Perfectly trained hens
Frans Smets (58) and his wife Rita (57) run a rearing farm for free-range layer hens in the Belgian community of Kasterlee (south of Turnhout). Rita has a part-time job and helps out when things get busy at the company. Their two hen houses from 2004 provide space for the rearing of 39,500 free-range layer hens. The newer facility (from 2010) houses 59,500 free-range layer hens. Frans selected Vencomatic Group's Jump Start system for all three houses. Frans Smets was the first Flemish poultry farmer to install the Vencomatic Group's Jump Start system at his company. Jump Start allows Frans to supply perfectly trained hens to his clients.
Before becoming a poultry farmer, he worked as a carpenter for fourteen years. In the early nineties, he took over a broiler farm with two houses in Kasterlee. Frans: "I started with broilers in 1993. Partly due to the dioxin crisis, I was wondering (around 2003) how I wanted to continue with our business. I noticed that there was a considerable demand for free-range hens, so I started rearing in 2004. An advantage of rearing is that you regularly have a quiet period for yourself,Another factor was that I had no desire to collect eggs." He converted his two hen houses for the rearing of 39,500 free-range layer hens and chose for the new Jump Start system.
Frans remembers negotiating at his kitchen table with the Vencomatic Group sales representative in 2004. The sales representative gave a solid sales pitch for the Jump Start, when he suddenly stopped. Frans: "The salesman looked at me and said: "Well, I guess a Fleming won't buy anything from a Dutchman.” So I poured a glass of Trappist beer. After a few more, we signed and completed the sale."
Frans was the first poultry farmer in Flanders to install the Jump Start system at his company. Fellow poultry farmers and even the people of the hatchery thought that he was crazy. "They told me: ‘A return to free-range means going back to square one.’ But I believed in Jump Start and the reward for rearing was good." In 2010, Frans built a new hen house for 59,500 free-range layer hens at a second location a little further away, and there he also chose for the Jump Start system. He is particularly happy with the high uniformity of the system: 93 percent with brown hens and 96 percent with white hens.

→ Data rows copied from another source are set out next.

/-- Every adelic unit can be rescaled by a positive real scalar to have left module `1`
(granted `addHaar_posRealCentral_smul` and `dim_K D ≠ 0`): the module of `ℝ_{>0}` is onto
(Vignéras III §1 Exercice 1.1; Weil IV §4 Cor. 2 of Thm. 5 for `k`). [folklore] -/
theorem exists_leftModule_mul_posRealCentral_eq_one (h : addHaar_posRealCentral_smul K D)
    (hD : Module.finrank K D ≠ 0) (x : (ScalarExtension K (AdeleRing (𝓞 K) K) D)ˣ) :
    ∃ t : ℝ≥0ˣ, leftModule K D (x * posRealCentral K D t) = 1 := by
  set N : ℕ := Module.finrank ℚ K * Module.finrank K D with hN
  have hN0 : N ≠ 0 := mul_ne_zero Module.finrank_pos.ne' hD
  set δ : ℝ≥0 := leftModule K D x with hδ
  have hδ0 : δ ≠ 0 := (leftModule_pos K D x).ne'
  have hs0 : δ ^ (-(1 / (N : ℝ))) ≠ 0 := by
    rw [Ne, NNReal.rpow_eq_zero_iff]
    exact fun hh => hδ0 hh.1
  refine ⟨Units.mk0 (δ ^ (-(1 / (N : ℝ)))) hs0, ?_⟩
  rw [map_mul, leftModule_posRealCentral K D h, Units.val_mk0, ← hδ, ← NNReal.rpow_natCast,
    ← NNReal.rpow_mul]
  have : -(1 / (N : ℝ)) * (N : ℝ) = -1 := by
    have : (N : ℝ) ≠ 0 := Nat.cast_ne_zero.2 hN0
    field_simp
  rw [this, NNReal.rpow_neg_one, mul_inv_cancel₀ hδ0]

end Modules

/-! ### Fujisaki's lemma (Weil, BNT Thm. IV.4; Vignéras III §1 Thm. 1.4, Idèles 3) -/

section Fujisaki

variable (K : Type) [Field K] [NumberField K] (D : Type u) [Ring D] [Algebra K D]
  [Module.Finite K D]

/-- If `D` is a division ring then `incl : D → D_𝔸` is injective (a non-zero `d` is a unit, hence
so is `1 ⊗ d`, and `D_𝔸 ≠ 0`). [folklore] -/
theorem incl_injective_of_isUnit [Nontrivial D] (hdiv : ∀ x : D, x ≠ 0 → IsUnit x) :
    Function.Injective (ScalarExtension.incl K (AdeleRing (𝓞 K) K) D) := by
  -- `D_𝔸 ≅ 𝔸^n` with `n ≥ 1` is non-trivial
  haveI : Nontrivial (ScalarExtension K (AdeleRing (𝓞 K) K) D) := by
    have hn : 0 < Module.finrank K D := Module.finrank_pos
    haveI : Nonempty (Fin (Module.finrank K D)) := ⟨⟨0, hn⟩⟩
    haveI : Nontrivial (AdeleRing (𝓞 K) K) :=
      inferInstanceAs (Nontrivial (InfiniteAdeleRing K × FiniteAdeleRing (𝓞 K) K))
    exact (ScalarExtension.coordLinearEquiv K (AdeleRing (𝓞 K) K) D).symm.injective.nontrivial
  intro a b hab
  by_contra hne
  have hu : IsUnit (ScalarExtension.incl K (AdeleRing (𝓞 K) K) D (a - b)) :=
    (hdiv _ (sub_ne_zero.2 hne)).map _
  rw [map_sub, hab, sub_self] at hu
  exact not_isUnit_zero hu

But Frans considers it equally important that Jump Start lives up to the promise of 'perfectly trained hens' that will do well in an aviary system. "From day 10, the winchable plateau with water is pulled up by 4 centimetres at a time. So to get to the water, the hens must jump higher and higher." In the end, the drinking level is at 1.5 metres, which means that the hens can jump well. After 17 weeks, Frans sees this when he turns off the lights in the evening and the animals all go to rest as high up as possible in their hen house. Frans: "When the hens jump up into the system in the evening, they immediately find water and feed in the morning – and that ensures high uniformity. This is also the big advantage of Jump Start over a row system with water and feed at the same level. The advantage of a row system is that you have less work, but I prefer a bit more work in return for a lot more uniformity."

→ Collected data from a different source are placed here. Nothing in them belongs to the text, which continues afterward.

/-! ## §1 `ℤ_p`-bookkeeping -/

omit hp in
/-- An element of `ℤ_p` divisible by every power of `p` is `0`. [cite: Sprung2012, §2 p. 1486 (Γ/Γ_n, γ)] -/
theorem padicInt_eq_zero_of_forall_pow_dvd [Fact p.Prime] {x : ℤ_[p]} (h : ∀ k : ℕ, (p : ℤ_[p]) ^ k ∣ x) : x = 0 := by
  by_contra hx
  have hpos : 0 < ‖x‖ := norm_pos_iff.mpr hx
  have hp1 : ((p : ℝ))⁻¹ < 1 := inv_lt_one_of_one_lt₀ (by exact_mod_cast (Fact.out : p.Prime).one_lt)
  obtain ⟨k, hk⟩ := exists_pow_lt_of_lt_one hpos hp1
  have hle : ‖x‖ ≤ (p : ℝ) ^ (-(k : ℤ)) := by
    rw [PadicInt.norm_le_pow_iff_mem_span_pow]
    exact Ideal.mem_span_singleton.mpr (h k)
  rw [zpow_neg, zpow_natCast, ← inv_pow] at hle
  exact absurd (lt_of_le_of_lt hle hk) (lt_irrefl _)

omit hp in
/-- A functional into `ℤ_p` all of whose values lie in `pℤ_p` is `p` times a functional. [cite: Sprung2012, §2 p. 1486 (Γ/Γ_n, γ)] -/
theorem exists_eq_smul_of_forall_dvd [Fact p.Prime] {A : Type*} [AddCommGroup A] (z : A →+ ℤ_[p])
    (h : ∀ a, (p : ℤ_[p]) ∣ z a) : ∃ y : A →+ ℤ_[p], z = (p : ℤ_[p]) • y := by
  choose f hf using h
  have hp0 : (p : ℤ_[p]) ≠ 0 := by exact_mod_cast (Fact.out : p.Prime).ne_zero
  refine ⟨{ toFun := f, map_zero' := ?_, map_add' := ?_ }, ?_⟩
  · apply mul_left_cancel₀ hp0
    rw [← hf, map_zero, mul_zero]
  · intro a b
    apply mul_left_cancel₀ hp0
    rw [← hf, map_add, hf a, hf b, mul_add]
  · ext a
    rw [AddMonoidHom.smul_apply, smul_eq_mul]
    exact hf a

/-- An integer prime to `p` is a unit of `ℤ_p`. [cite: Sprung2012, §2 p. 1486 (Γ/Γ_n, γ)] -/
theorem isUnit_natCast_of_coprime {N : ℕ} (hN : N.Coprime p) : IsUnit ((N : ℕ) : ℤ_[p]) := by
  rw [PadicInt.isUnit_iff]
  by_contra hne
  have hlt : ‖((N : ℤ) : ℤ_[p])‖ < 1 := by
    rw [Int.cast_natCast]; exact lt_of_le_of_ne (PadicInt.norm_le_one _) hne
  rw [PadicInt.norm_int_lt_one_iff_dvd] at hlt
  have hpN : p ∣ N := by exact_mod_cast hlt
  have := Nat.eq_one_of_dvd_one (hN ▸ Nat.dvd_gcd hpN dvd_rfl)
  exact hp.out.one_lt.ne' this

Of course, the poultry farmers, who buy hens from Frans, share his desire for perfectly trained animals. Frans wants the farmers to be happy, as they pay good money for the layer hens. They must be able to earn a return on their investment, and that also implies as few floor eggs as possible. Frans: "Picking up thousands of floor eggs every day is a nightmare. That's why the hens must have learned to sit upstairs at night, because that will make them lay their eggs in the laying nest in the morning. That's the idea behind the jump training of the Jump Start system."
The Flemish poultry farmer is happy with Jump Start, although hens with whole beaks have been an issue in the last three years. Frans: "The KAT has banned debeaking and the farmers have agreed. But pecking may occur out of boredom, but also if intestinal health is not 100 percent, for example. And since the animals in the Jump Start system run free, you have to keep an eye on that. So we give them lucerne and picking stones; one stone per 1,000 chicks. It is also a matter of adjusting feed and light. And we play music: pop music from Studio Brussels." Frans explains that he plays the music relatively loud to mask any sounds that could frighten the hens, such as a falling bucket or a passing aeroplane.
If Frans Smets were to expand his company now, he would certainly choose Jump Start again. Frans: "It's because of the people who work at Vencomatic Group. They truly care about the hens. They're passionate about their work, and you can feel it. Their goal is to create the best possible system. This means a system where both the farmer and the hen are happy with. Actually, Jump Start is like an entertainment park for hens; they move and they jump and have access to everything."